| TASK INSTRUCTIONS |
Copy each line in the data that includes the word "proof".

━━━ THE INPUT

/-
Copyright: seat `ym-line-sll-p3` (prover-ym-line-sll-p3-g0-0), route `SoftLoopLongLag`, crux `SoftLoopLagFloorToTorus`
(stmt-QuantumFields-22504), line `birth` (skeleton `Cruxes/SoftLoopLagFloorToTorus/Lines/birth.lean`, v3).
-/
import Summits.QuantumFields.YangMills.Theorems.SoftLoopLongLagSoftLoopLagFloorToTorusDlrTransferNoTypicalityG

/-!
# Crux `SoftLoopLagFloorToTorus` (stmt-QuantumFields-22504), line `birth` — K1⁺⁺: the DLR transfer box → torus from a box floor that is
# only assumed for CRUDE-GOOD, COLD-TYPICAL data (the antecedent of T′ rev 3), for EVERY compact gauge group

WHAT.  `dlrTransferG_of_goodFloor_of_smooth_delta` (general `δ`) and its specialisation `dlrTransferG_of_goodFloor_of_smooth` (`δ := κ/4`, the
shape the lead asked for, WAVE 3 P3-a): as K1⁺ (`dlrTransferG_of_floor_of_smooth`, module `…DlrTransferNoTypicalityG`), but the box-floor hypothesis
is WEAKENED to
`∀ β ≥ β₀, ∀ η, CrudeGoodCorona r β δ n η → γ_η(coldᶜ) ≤ e^{−β^δ} → c·R³·β^{-2} ≤ Cov_{ν_η}(F_R, F_R∘α_R)`
(the floor is asked only for data that are crude-good at scale `β^{2δ−1}` AND whose kernel charges the hot event by `≤ e^{−β^δ}` — instead of
«kernel probability of the cold event `≥ 1/2`»), same mean-smoothness hypothesis, same window `13ε + 4δ < 2a`, `2δ < κ < 1`, SAME conclusion
`∃ β₀, ∀ β ≥ β₀, ∀ᶠ L, (c/8)·R³·β^{-2} ≤ torusLagCov r β L F_R R`.  Nothing new happens in the proof: K1⁺'s exceptional event
`{lift ∉ crude-good} ∪ {γ_{lift}(Φ) > e^{−β^δ}}` already puts every datum it feeds to the floor in exactly this class (part 1
`measureReal_kernelRamp_gt_le` + `measureReal_compl_coldEvent_le_integral_ramp`); the text below is that proof verbatim with the one call changed.
With `δ := κ/4`: crude-good threshold `β^{κ/2−1}`, typicality `e^{−β^{κ/4}}`, window `13ε + κ < 2a` — the antecedent of T′ rev 3 requested by the lead.

HONEST LABEL: rung R2xi-G RECORD label (leaf `WeakCouplingRates.XiPow`, an UPPER bound on the lattice mass gap for every compact simple `G`);
NOT the Clay mass gap; no summit statement is touched.

References: H.-O. Georgii, *Gibbs Measures and Phase Transitions* (2011) Thm. 4.17; R. Durrett, *Probability* (2019) §1.6, §4.1.
-/

set_option autoImplicit false

noncomputable section

open MeasureTheory Filter Topology
open Literature.Probability.LatticeModels (Site box mem_box)
open Literature.MathematicalPhysics Literature.MathematicalPhysics.QuantumFieldTheory
open Literature.MathematicalPhysics.QuantumLattice
open Summit.QuantumFields.YangMills.Theorems.WeakCouplingRates
open Summit.QuantumFields.YangMills.Theorems.ColdBoxAllGroups (plaquetteLargeFieldRarityG_of_latticeRep)

namespace Summit.QuantumFields.YangMills.Theorems.SoftLoopLongLag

━━━━━━

| EXPECTED ANSWER |
`∃ β₀, ∀ β ≥ β₀, ∀ᶠ L, (c/8)·R³·β^{-2} ≤ torusLagCov r β L F_R R`.  Nothing new happens in the proof: K1⁺'s exceptional event
`measureReal_kernelRamp_gt_le` + `measureReal_compl_coldEvent_le_integral_ramp`); the text below is that proof verbatim with the one call changed.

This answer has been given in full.